[EXERCISE]: Starting at the line that contains "have hjv : ∀" in the listing below, write out every line word for word until you have written the line that contains "have hπk : toPlace".

[DATA SUPPLIED]:
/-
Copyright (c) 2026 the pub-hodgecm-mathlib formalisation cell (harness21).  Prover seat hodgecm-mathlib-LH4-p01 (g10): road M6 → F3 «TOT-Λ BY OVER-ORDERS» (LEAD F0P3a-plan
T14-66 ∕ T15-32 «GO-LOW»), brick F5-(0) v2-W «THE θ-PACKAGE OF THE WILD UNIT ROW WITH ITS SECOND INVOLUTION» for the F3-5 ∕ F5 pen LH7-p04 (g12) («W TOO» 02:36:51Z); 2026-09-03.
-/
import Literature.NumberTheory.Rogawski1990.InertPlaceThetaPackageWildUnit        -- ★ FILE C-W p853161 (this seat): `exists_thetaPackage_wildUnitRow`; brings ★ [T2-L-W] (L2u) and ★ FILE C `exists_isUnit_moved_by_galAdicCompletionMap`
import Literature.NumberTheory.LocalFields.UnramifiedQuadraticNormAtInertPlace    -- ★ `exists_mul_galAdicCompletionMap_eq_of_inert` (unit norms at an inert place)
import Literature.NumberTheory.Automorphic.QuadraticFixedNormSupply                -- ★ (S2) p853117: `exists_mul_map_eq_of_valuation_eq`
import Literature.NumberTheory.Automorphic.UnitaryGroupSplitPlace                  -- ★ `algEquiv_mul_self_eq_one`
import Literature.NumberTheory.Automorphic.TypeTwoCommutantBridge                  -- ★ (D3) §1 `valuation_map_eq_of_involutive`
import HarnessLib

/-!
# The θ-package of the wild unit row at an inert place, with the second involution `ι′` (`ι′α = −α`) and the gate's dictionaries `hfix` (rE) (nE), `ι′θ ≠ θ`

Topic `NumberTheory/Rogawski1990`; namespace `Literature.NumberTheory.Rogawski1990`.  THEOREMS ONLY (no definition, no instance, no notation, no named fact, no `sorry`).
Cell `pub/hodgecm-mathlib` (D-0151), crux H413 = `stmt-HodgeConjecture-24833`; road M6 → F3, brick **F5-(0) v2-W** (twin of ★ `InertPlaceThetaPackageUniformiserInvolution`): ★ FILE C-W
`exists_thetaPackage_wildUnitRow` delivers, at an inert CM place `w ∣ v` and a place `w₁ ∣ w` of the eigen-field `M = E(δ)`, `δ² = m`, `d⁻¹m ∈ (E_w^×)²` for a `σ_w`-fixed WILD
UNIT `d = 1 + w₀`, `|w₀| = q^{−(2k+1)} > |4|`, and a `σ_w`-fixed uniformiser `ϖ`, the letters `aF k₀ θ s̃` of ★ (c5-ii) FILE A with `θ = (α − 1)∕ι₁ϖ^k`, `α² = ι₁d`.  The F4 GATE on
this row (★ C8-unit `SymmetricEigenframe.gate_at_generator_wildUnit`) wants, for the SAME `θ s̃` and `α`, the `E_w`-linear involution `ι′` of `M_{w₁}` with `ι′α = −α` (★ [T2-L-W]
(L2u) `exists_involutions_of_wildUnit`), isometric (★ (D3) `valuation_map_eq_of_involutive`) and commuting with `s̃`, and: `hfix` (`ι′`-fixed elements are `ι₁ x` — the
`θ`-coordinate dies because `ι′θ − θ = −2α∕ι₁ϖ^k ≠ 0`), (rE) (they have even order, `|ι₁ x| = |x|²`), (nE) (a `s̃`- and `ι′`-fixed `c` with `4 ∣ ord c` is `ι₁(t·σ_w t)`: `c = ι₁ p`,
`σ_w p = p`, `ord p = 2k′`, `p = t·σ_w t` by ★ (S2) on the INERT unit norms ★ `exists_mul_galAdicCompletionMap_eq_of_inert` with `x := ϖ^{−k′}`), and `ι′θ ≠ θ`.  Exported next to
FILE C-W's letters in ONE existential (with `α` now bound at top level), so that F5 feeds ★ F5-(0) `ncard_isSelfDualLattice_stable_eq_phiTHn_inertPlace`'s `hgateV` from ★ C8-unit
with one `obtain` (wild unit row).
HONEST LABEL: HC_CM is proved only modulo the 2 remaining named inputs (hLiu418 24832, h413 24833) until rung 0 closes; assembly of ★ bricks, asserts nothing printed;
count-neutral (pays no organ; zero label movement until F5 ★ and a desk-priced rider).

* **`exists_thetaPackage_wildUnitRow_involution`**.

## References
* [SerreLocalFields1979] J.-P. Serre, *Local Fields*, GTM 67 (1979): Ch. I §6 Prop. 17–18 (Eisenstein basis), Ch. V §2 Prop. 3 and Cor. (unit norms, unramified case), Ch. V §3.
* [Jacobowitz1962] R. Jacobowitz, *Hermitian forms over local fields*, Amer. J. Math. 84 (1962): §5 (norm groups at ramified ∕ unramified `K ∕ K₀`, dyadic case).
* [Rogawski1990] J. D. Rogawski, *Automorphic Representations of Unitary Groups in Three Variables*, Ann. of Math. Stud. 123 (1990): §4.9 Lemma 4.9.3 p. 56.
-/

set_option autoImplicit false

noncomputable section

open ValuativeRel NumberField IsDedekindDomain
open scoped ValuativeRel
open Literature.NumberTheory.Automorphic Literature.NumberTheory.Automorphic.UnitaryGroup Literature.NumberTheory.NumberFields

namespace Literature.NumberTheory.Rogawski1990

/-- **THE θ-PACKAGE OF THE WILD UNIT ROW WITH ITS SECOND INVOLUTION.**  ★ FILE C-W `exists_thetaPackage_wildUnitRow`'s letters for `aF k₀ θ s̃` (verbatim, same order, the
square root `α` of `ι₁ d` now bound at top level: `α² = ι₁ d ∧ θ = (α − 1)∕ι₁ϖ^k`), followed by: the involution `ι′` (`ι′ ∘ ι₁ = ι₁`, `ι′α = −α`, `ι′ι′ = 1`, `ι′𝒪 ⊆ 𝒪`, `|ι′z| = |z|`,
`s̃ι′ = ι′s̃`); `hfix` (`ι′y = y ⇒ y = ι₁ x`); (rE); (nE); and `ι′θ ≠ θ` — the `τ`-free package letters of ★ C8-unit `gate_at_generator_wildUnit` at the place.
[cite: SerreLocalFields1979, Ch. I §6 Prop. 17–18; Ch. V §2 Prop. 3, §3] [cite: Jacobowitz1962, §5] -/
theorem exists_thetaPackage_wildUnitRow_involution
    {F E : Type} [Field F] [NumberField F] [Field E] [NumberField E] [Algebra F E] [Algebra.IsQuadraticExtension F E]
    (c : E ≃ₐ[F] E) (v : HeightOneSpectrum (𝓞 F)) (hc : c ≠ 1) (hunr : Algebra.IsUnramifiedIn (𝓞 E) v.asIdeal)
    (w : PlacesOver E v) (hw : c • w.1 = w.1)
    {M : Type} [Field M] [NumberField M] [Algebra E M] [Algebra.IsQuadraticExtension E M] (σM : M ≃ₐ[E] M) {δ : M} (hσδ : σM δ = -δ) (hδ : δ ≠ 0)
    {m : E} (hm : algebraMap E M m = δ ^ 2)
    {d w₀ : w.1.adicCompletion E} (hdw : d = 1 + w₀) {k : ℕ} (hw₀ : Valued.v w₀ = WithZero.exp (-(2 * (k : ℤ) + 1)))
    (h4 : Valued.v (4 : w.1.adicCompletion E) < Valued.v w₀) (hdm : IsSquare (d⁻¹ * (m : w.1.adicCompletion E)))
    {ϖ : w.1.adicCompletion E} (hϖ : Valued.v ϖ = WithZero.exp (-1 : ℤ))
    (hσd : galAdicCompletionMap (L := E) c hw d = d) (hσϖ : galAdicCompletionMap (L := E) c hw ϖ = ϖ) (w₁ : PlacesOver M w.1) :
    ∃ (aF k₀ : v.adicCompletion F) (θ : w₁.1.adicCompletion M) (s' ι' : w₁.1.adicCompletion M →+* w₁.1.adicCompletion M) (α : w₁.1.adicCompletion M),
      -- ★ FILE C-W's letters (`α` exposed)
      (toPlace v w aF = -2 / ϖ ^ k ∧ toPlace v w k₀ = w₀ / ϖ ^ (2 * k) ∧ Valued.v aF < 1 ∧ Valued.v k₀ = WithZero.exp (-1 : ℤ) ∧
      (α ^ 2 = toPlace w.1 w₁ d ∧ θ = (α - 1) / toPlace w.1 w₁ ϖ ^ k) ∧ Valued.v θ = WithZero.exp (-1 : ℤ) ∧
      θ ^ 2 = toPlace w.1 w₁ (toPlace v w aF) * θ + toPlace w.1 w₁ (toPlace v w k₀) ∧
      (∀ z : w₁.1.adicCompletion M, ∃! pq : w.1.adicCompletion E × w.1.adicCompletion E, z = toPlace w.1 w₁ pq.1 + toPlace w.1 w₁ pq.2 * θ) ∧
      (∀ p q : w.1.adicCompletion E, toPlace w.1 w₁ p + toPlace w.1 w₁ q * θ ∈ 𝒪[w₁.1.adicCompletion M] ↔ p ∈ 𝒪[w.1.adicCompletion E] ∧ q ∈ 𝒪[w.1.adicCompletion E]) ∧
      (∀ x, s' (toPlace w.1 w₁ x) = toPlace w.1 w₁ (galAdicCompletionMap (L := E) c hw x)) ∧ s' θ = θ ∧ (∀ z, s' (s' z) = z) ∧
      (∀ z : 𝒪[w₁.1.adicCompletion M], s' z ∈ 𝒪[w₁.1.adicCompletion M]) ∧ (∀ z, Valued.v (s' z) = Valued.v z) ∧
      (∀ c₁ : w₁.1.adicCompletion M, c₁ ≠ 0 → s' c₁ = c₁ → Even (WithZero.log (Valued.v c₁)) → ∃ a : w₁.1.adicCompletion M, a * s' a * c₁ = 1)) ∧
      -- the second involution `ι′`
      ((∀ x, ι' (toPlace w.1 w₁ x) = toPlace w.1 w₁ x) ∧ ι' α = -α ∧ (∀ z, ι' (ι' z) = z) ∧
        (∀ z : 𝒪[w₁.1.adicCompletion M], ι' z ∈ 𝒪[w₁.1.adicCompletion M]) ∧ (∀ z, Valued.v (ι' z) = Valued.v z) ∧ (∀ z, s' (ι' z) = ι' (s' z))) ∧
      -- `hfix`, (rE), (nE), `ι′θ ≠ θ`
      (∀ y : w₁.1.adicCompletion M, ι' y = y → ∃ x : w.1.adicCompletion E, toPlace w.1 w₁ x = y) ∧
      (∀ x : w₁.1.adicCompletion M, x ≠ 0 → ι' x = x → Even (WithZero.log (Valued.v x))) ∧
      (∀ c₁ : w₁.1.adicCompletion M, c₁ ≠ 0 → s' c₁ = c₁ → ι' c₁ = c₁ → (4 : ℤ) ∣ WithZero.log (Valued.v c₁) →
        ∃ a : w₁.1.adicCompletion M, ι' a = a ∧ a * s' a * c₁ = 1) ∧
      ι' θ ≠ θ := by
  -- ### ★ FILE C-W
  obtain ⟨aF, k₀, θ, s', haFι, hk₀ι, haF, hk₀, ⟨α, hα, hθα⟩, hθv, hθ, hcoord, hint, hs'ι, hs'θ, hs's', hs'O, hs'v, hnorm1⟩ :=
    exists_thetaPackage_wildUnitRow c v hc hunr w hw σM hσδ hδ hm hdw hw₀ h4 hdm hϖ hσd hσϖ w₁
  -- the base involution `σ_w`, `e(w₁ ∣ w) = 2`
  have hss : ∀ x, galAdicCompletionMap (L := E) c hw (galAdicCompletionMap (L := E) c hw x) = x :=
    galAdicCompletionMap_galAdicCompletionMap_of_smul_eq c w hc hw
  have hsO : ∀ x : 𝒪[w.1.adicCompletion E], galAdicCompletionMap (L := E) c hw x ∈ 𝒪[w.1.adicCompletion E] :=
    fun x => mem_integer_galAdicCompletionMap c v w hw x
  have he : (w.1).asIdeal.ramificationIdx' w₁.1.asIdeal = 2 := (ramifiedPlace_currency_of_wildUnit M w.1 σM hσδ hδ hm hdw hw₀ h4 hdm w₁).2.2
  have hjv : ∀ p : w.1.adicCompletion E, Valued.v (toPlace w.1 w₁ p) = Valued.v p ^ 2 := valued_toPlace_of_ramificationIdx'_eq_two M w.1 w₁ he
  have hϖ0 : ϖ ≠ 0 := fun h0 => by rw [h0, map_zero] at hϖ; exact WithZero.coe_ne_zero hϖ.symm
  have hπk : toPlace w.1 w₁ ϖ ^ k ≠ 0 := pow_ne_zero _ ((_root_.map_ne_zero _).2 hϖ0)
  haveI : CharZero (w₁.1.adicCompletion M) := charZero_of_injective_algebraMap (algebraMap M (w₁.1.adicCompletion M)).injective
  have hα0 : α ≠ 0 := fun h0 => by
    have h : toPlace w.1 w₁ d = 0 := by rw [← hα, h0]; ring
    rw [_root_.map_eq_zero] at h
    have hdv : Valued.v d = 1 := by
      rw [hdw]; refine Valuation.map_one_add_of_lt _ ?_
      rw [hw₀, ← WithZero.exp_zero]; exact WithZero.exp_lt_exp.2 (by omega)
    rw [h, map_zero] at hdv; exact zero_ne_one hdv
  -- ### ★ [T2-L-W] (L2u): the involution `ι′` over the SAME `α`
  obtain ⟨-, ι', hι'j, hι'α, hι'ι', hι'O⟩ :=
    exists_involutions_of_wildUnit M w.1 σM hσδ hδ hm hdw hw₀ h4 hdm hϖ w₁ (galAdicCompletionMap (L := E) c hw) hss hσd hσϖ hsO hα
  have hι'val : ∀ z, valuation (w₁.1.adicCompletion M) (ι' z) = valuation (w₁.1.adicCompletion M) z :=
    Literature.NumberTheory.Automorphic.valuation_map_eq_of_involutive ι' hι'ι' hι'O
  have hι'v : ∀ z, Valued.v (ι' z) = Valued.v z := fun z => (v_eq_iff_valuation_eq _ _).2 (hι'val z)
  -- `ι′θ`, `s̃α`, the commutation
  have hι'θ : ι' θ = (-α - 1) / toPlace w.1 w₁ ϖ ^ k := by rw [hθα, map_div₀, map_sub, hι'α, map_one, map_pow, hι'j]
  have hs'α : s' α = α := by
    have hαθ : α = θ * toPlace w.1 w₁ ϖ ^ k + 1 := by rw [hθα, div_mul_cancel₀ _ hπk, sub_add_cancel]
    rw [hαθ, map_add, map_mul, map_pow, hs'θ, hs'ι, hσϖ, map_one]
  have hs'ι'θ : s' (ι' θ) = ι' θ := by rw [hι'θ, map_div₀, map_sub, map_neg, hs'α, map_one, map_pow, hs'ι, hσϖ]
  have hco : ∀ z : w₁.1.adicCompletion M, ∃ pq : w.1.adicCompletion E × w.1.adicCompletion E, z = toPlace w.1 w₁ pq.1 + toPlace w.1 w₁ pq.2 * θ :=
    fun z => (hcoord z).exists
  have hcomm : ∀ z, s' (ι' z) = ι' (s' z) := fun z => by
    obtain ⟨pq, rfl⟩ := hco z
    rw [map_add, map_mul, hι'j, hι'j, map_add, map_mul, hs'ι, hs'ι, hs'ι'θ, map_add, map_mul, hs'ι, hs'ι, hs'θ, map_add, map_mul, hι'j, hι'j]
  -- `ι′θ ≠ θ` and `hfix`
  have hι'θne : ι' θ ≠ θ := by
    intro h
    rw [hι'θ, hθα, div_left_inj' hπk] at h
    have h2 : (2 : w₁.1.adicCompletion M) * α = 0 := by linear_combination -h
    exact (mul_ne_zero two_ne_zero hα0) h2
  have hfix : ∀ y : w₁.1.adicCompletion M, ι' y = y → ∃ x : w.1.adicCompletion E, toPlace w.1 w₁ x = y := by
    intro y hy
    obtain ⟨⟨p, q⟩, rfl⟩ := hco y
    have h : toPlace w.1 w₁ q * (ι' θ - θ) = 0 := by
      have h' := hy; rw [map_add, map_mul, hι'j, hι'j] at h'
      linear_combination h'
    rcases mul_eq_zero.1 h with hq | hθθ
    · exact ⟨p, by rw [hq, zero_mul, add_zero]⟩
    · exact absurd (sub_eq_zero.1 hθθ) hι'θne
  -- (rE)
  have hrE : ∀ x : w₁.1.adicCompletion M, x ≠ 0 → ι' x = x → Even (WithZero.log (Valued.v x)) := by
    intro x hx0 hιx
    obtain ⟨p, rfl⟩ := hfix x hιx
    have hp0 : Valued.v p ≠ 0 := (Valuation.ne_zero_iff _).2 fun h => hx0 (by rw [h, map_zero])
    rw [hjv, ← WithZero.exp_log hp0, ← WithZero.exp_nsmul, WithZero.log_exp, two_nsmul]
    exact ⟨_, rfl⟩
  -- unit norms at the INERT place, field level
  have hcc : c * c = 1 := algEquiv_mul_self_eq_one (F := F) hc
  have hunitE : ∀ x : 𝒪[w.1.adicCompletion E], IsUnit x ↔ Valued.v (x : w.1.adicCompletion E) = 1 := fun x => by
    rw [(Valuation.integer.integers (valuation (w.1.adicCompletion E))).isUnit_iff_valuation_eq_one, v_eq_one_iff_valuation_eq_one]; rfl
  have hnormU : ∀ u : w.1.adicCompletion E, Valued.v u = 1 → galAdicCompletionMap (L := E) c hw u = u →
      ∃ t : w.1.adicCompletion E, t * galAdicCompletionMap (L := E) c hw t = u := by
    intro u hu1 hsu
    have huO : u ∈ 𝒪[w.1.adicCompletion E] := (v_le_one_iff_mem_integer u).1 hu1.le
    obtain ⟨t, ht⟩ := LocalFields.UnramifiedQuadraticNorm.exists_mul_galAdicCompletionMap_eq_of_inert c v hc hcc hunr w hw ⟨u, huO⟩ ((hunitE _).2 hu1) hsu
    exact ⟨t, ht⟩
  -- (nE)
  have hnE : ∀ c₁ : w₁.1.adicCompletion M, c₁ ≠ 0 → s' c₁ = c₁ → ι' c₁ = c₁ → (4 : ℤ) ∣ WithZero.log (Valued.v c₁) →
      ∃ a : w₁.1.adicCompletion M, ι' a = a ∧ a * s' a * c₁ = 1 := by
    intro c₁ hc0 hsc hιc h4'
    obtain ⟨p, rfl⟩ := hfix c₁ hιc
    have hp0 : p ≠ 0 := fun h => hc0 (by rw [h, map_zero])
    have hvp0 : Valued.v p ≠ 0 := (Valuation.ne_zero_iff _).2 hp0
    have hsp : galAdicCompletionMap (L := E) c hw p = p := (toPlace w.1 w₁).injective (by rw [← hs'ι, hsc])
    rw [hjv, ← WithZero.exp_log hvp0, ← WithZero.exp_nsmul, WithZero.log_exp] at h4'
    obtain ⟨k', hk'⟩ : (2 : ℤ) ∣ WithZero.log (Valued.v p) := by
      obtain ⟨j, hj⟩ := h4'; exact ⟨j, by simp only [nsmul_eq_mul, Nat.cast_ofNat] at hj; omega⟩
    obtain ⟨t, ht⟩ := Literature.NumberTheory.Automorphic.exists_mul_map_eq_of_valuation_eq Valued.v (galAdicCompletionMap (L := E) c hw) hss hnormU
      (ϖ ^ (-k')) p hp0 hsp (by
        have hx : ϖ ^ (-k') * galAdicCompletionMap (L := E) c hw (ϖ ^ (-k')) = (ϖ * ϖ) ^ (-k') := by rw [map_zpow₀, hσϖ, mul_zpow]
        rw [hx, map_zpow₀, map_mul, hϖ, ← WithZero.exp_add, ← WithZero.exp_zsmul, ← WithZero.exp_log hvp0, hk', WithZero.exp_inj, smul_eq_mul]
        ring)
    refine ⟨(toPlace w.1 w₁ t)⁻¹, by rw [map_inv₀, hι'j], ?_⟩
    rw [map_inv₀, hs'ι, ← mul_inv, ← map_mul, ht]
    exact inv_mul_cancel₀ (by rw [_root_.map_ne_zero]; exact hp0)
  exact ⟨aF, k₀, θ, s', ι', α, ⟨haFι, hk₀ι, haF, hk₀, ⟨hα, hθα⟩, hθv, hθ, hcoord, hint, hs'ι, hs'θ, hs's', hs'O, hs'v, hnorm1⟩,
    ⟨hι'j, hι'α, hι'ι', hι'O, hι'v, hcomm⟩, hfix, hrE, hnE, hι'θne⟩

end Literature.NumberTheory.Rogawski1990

[REPLY TO THE TASK]:
  have hjv : ∀ p : w.1.adicCompletion E, Valued.v (toPlace w.1 w₁ p) = Valued.v p ^ 2 := valued_toPlace_of_ramificationIdx'_eq_two M w.1 w₁ he
  have hϖ0 : ϖ ≠ 0 := fun h0 => by rw [h0, map_zero] at hϖ; exact WithZero.coe_ne_zero hϖ.symm
  have hπk : toPlace w.1 w₁ ϖ ^ k ≠ 0 := pow_ne_zero _ ((_root_.map_ne_zero _).2 hϖ0)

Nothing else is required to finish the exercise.